“We are pleased that we continued to grow sales while prudently managing operating expenses in the second quarter. These solid financial results together with our amended existing debt agreement, which provides an extended maturity, a lower interest rate and the flexibility to repay a portion and re-draw it later, give us additional financial and strategic flexibility to continue investing in our growth, especially supporting our three commercial launches and advancing our pipeline,” said David Topper, chief financial officer.

Program Updates / Key Milestones

ZORYVE cream - a highly potent and selective phosphodiesterase-4 (PDE4) inhibitor in a once-daily cream formulation, approved in the United States for the treatment of plaque psoriasis and atopic dermatitis

• U.S. Demand for ZORYVE cream in plaque psoriasis continues to grow, with over 252,000 prescriptions filled to date since launch by close to 13,000 unique prescribers, reflecting the high levels of patient and physician satisfaction with the ZORYVE cream clinical profile.
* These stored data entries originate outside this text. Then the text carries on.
/-!
# Cell qa-qnc0 (rung F-Q1, route RingFrame, crux α `RingToElim`): THE √(n·log(1/κ)) FENCE OF THE
# ATOM METHOD WITH AN ABSOLUTE CONSTANT — `PLDAMSBool κ₀ D'` fails at degree `8·√(n(1 + log(1/κ₀)))`

Every landed product/window argument of the cell (level sets, THEOREM U/V, R1–R3, T8, T9) ends in
PLDAMS — `PLDAMSBool κ₀ D'`: every Boolean `f` of degree `≤ D' n` has at least a `κ₀`-fraction of
its support in every class mod `3` (`LDMATransfer.lean`; a theorem at `D' n = ⌊c√n⌋`,
`pldamsBool_sqrt`).  The planner's FENCE (ROUND-10 §4, Sketch11 §23.5b) `NotPLDAMSAboveSqrtLog` —
for every `κ₀` SOME `C(κ₀)` — is the theorem `not_pldams_above_sqrt_log` of `PLDAMSFence.lean`
(literature seat qn-lit, Chebyshev tail, `C = 16/√κ₀`).  This file proves the `log`-SHARP form with
ONE ABSOLUTE CONSTANT, as in the planner's prose (`d ≥ √(2L·ln(4/κ))`):
**`∃ C (= 8), ∀ κ₀ > 0`: `PLDAMSBool κ₀ D'` is FALSE as soon as `D' n ≥ C·√(n·(1 + log(1/κ₀)))`
eventually** (`not_pldams_above_sqrt_log_absolute`; Hoeffding tails instead of Chebyshev), and
re-derives the typed statement from it (`notPLDAMSAboveSqrtLog_of_absolute`).

Witness (`not_pldams_above_sqrt_log`, `C = 8`): with `d = 2^ℓ ≤ D' n + 1 < 2d` and the window
`W = [w₀, w₀ + d)`, `w₀ = ⌊(n − d)/2⌋`, let `f(u) := [wt u mod d ∈ {w mod d : w ∈ W, w ≡ 0 (3)}]`.
* `f` is a function of `wt u mod 2^ℓ`, hence (Lucas; the tree's `Hegedus.lucasPoly`) of `𝔽₂`-degree
  `≤ 2^ℓ − 1 ≤ D' n` (`hasDeg_wtModSet`);
* on the window `wt u ∈ W`, `f u ⇔ wt u ≡ 0 (mod 3)` (residues mod `d` separate `W`), so
  `supp f ∩ {wt ≡ 1} ⊆ {wt ∉ W}` and `supp f ⊇ {wt ∈ W, wt ≡ 0}`;
* `#{wt ∉ W} ≤ 2·e^{−(d−1)²/(2n)}·2ⁿ` (Hoeffding, `card_biased_strings_le`) `≤ 2e^{−8}κ₀^8·2ⁿ`
  since `d − 1 ≥ D' n / 2 ≥ 4√(n(1 + log(1/κ₀)))`, while `#{wt ≡ 0} ≥ (2ⁿ − 2)/3`;
  `κ₀·#supp f ≤ #(supp f ∩ {wt ≡ 1})` is then absurd.
(`κ₀ > 1/2` is refuted by the constant function, `D' n ≥ n` by the exact class indicator.)

The cell's certificate (planner qa-qnc0-p1 gen 11 ask P14, absolute-constant form; prover
qa-qnc0-prover gen 6, 2026-08-27); the construction is the folklore upper-bound half of Hegedűs's
lemma (symmetric periodic approximation of `MOD₃`).  WHAT THIS IS NOT: says nothing about non-atom
handles, `LDMAPolylog`, or α; an instrument bounding a METHOD, not a statement about the walk game.
-/

noncomputable section

namespace Summit.QuantumAdvantage.AdviceFreeQNC0

open Finset
open Literature.Computability.MetaComplexity Literature.Computability.MetaComplexity.Smolensky

namespace PLDAMSFenceAbs

variable {n : ℕ}

/-! ### The three classes partition the cube -/

/-- `#{wt ≡ 0} + #{wt ≡ 1} + #{wt ≡ 2} = 2ⁿ`. [folklore] -/
theorem card_classes_sum (n : ℕ) :
    (univ.filter fun u : Fin n → Bool => wt u % 3 = 0).card +
      (univ.filter fun u : Fin n → Bool => wt u % 3 = 1).card +
      (univ.filter fun u : Fin n → Bool => wt u % 3 = 2).card = 2 ^ n := by
  have h : ∀ u ∈ (univ : Finset (Fin n → Bool)), (1 : ℕ) =
      (if wt u % 3 = 0 then 1 else 0) + (if wt u % 3 = 1 then 1 else 0) +
        (if wt u % 3 = 2 then 1 else 0) := by
    intro u _
    have : wt u % 3 < 3 := Nat.mod_lt _ (by norm_num)
    split_ifs <;> omega
  have htot : (univ : Finset (Fin n → Bool)).card = 2 ^ n := by
    rw [Finset.card_univ, Fintype.card_fun, Fintype.card_bool, Fintype.card_fin]
  have e : ∀ r : ℕ, (univ.filter fun u : Fin n → Bool => wt u % 3 = r).card =
      ∑ u : Fin n → Bool, (if wt u % 3 = r then 1 else 0) := fun r => Finset.card_filter _ _
  rw [e, e, e, ← Finset.sum_add_distrib, ← Finset.sum_add_distrib, ← htot, Finset.card_eq_sum_ones]
  exact (Finset.sum_congr rfl h).symm

/-- `PLDAMSBool κ₀ D'` forces `κ₀ ≤ 1/3` (the constant function `1` has degree `0`). -/
theorem le_third_of_pldamsBool {κ₀ : ℝ} {D' : ℕ → ℕ} (h : PLDAMSBool κ₀ D') : κ₀ ≤ 1 / 3 := by
  obtain ⟨n₀, hn₀⟩ := h
  have H := hn₀ n₀ le_rfl (fun _ => true) (hasDeg_const true _)
  have e : (univ.filter fun u : Fin n₀ → Bool => true = true) = univ := Finset.filter_true_of_mem
    (fun _ _ => rfl)
  have er : ∀ r : ℕ, (univ.filter fun u : Fin n₀ → Bool => true = true ∧ wt u % 3 = r % 3) =
      univ.filter fun u : Fin n₀ → Bool => wt u % 3 = r % 3 := fun r =>
    Finset.filter_congr fun u _ => by simp
  have h0 := H 0; have h1 := H 1; have h2 := H 2
  rw [e, er] at h0 h1 h2
  rw [Finset.card_univ, Fintype.card_fun, Fintype.card_bool, Fintype.card_fin] at h0 h1 h2
  have hsum := card_classes_sum n₀
  simp only [Nat.zero_mod, Nat.one_mod, show (2 : ℕ) % 3 = 2 from rfl] at h0 h1 h2
  have hsumR : ((univ.filter fun u : Fin n₀ → Bool => wt u % 3 = 0).card : ℝ) +
      ((univ.filter fun u : Fin n₀ → Bool => wt u % 3 = 1).card : ℝ) +
      ((univ.filter fun u : Fin n₀ → Bool => wt u % 3 = 2).card : ℝ) = ((2 ^ n₀ : ℕ) : ℝ) := by
    exact_mod_cast hsum
  have hpos : (0 : ℝ) < ((2 ^ n₀ : ℕ) : ℝ) := by positivity
  push_cast at h0 h1 h2 hsumR hpos
  nlinarith

/-! ### Symmetric periodic functions have low degree (Lucas) -/

/-- **A function of `wt u mod 2^ℓ` has `𝔽₂`-degree `≤ 2^ℓ − 1`** (Lucas; the tree's
`Hegedus.lucasPoly`): for every set `S` of residues, `u ↦ [wt u mod 2^ℓ ∈ S]` has
`HasDeg · (2^ℓ − 1)`. [folklore] -/
theorem hasDeg_wtModSet (ℓ : ℕ) (S : Finset ℕ) (hS : ∀ r ∈ S, r < 2 ^ ℓ) :
    HasDeg (fun u : Fin n → Bool => decide (wt u % 2 ^ ℓ ∈ S)) (2 ^ ℓ - 1) := by
  unfold HasDeg
  have heq : (fun u : Fin n → Bool => if decide (wt u % 2 ^ ℓ ∈ S) = true then (1 : ZMod 2) else 0) =
      ∑ r ∈ S, Hegedus.lucasPoly (ZMod 2) n 2 ℓ r := by
    funext u
    rw [Finset.sum_apply]
    have hwt : Hegedus.wt u = wt u := rfl
    simp only [Hegedus.lucasPoly_apply 2, hwt]
    have hr : ∀ r ∈ S, (if wt u % 2 ^ ℓ = r % 2 ^ ℓ then (1 : ZMod 2) else 0) =
        if wt u % 2 ^ ℓ = r then 1 else 0 := fun r hr => by rw [Nat.mod_eq_of_lt (hS r hr)]
    rw [Finset.sum_congr rfl hr, Finset.sum_ite_eq]
    by_cases h : wt u % 2 ^ ℓ ∈ S <;> simp [h]
  rw [heq]
  exact Submodule.sum_mem _ fun r _ => Hegedus.lucasPoly_mem_lowDeg 2 ℓ r

/-! ### Hoeffding tails for the Hamming weight -/

/-- Upper tail: `#{u : (1/2 + γ)n ≤ wt u} ≤ e^{−2γ²n}·2ⁿ`. [folklore] -/
theorem card_wt_ge_le {γ : ℝ} (hγ : 0 ≤ γ) :
    ((univ.filter fun u : Fin n → Bool => (1 / 2 + γ) * n ≤ (wt u : ℝ)).card : ℝ) ≤
      Real.exp (-(2 * γ ^ 2 * n)) * 2 ^ n :=
  Literature.Computability.Complexity.XorLemma.card_biased_strings_le n hγ true

/-- Lower tail: `#{u : (1/2 + γ)n ≤ n − wt u} ≤ e^{−2γ²n}·2ⁿ`. [folklore] -/
theorem card_wt_le_le {γ : ℝ} (hγ : 0 ≤ γ) :
    ((univ.filter fun u : Fin n → Bool => (1 / 2 + γ) * n ≤ ((n - wt u : ℕ) : ℝ)).card : ℝ) ≤
      Real.exp (-(2 * γ ^ 2 * n)) * 2 ^ n := by
  have h := Literature.Computability.Complexity.XorLemma.card_biased_strings_le n hγ false
  refine le_trans (le_of_eq ?_) h
  congr 2
  refine Finset.filter_congr fun u _ => ?_
  have hc : (univ.filter fun i : Fin n => u i = false).card = n - wt u := by
    have := Finset.card_filter_add_card_filter_not (s := (univ : Finset (Fin n))) (fun i => u i = true)
    rw [Finset.card_univ, Fintype.card_fin] at this
    have e : (univ.filter fun i : Fin n => ¬ u i = true) = univ.filter fun i : Fin n => u i = false :=
      Finset.filter_congr fun i _ => by simp
    rw [e] at this
    unfold wt
    omega
  rw [hc]

/-! ### The certificate -/

/-- Residues mod `d` separate a window of length `d`. [folklore] -/
private theorem eq_of_mod_eq_of_window {d w₀ a b : ℕ} (ha : w₀ ≤ a) (ha' : a < w₀ + d) (hb : w₀ ≤ b)
    (hb' : b < w₀ + d) (h : a % d = b % d) : a = b := by
  rcases le_total a b with hab | hab
  · have hdvd : d ∣ b - a := (Nat.modEq_iff_dvd' hab).1 h
    have hlt : b - a < d := by omega
    have := Nat.eq_zero_of_dvd_of_lt hdvd hlt
    omega
  · have hdvd : d ∣ a - b := (Nat.modEq_iff_dvd' hab).1 h.symm
    have hlt : a - b < d := by omega
    have := Nat.eq_zero_of_dvd_of_lt hdvd hlt
    omega

/-- `e^{-8(1+L)} ≤ κ₀⁸ / e⁸` for `L = log(1/κ₀)`. -/
private theorem exp_neg_eight_mul_le {κ₀ : ℝ} (hκ₀ : 0 < κ₀) :
    Real.exp (-(8 * (1 + Real.log (1 / κ₀)))) = Real.exp (-8) * κ₀ ^ 8 := by
  have h8 : Real.exp (8 * Real.log κ₀) = κ₀ ^ 8 := by
    rw [show (8 : ℝ) * Real.log κ₀ = ((8 : ℕ) : ℝ) * Real.log κ₀ by norm_num, Real.exp_nat_mul,
      Real.exp_log hκ₀]
  rw [show -(8 * (1 + Real.log (1 / κ₀))) = -8 + 8 * Real.log κ₀ by
    rw [one_div, Real.log_inv]; ring, Real.exp_add, h8]

end PLDAMSFenceAbs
ZORYVE cream is covered by the three largest Pharmacy Benefit Managers (PBMs) and multiple other commercial insurers, and the Company obtained its first Medicaid coverage in Texas, Florida, and New York and anticipates it will obtain Medicaid coverage in additional states during 2024. The cream 0.3% saw further GTN improvement in the second quarter compared to Q1 '24, and we anticipate modest incremental GTN improvement throughout 2024 as GTN for the cream 0.3% approaches steady state.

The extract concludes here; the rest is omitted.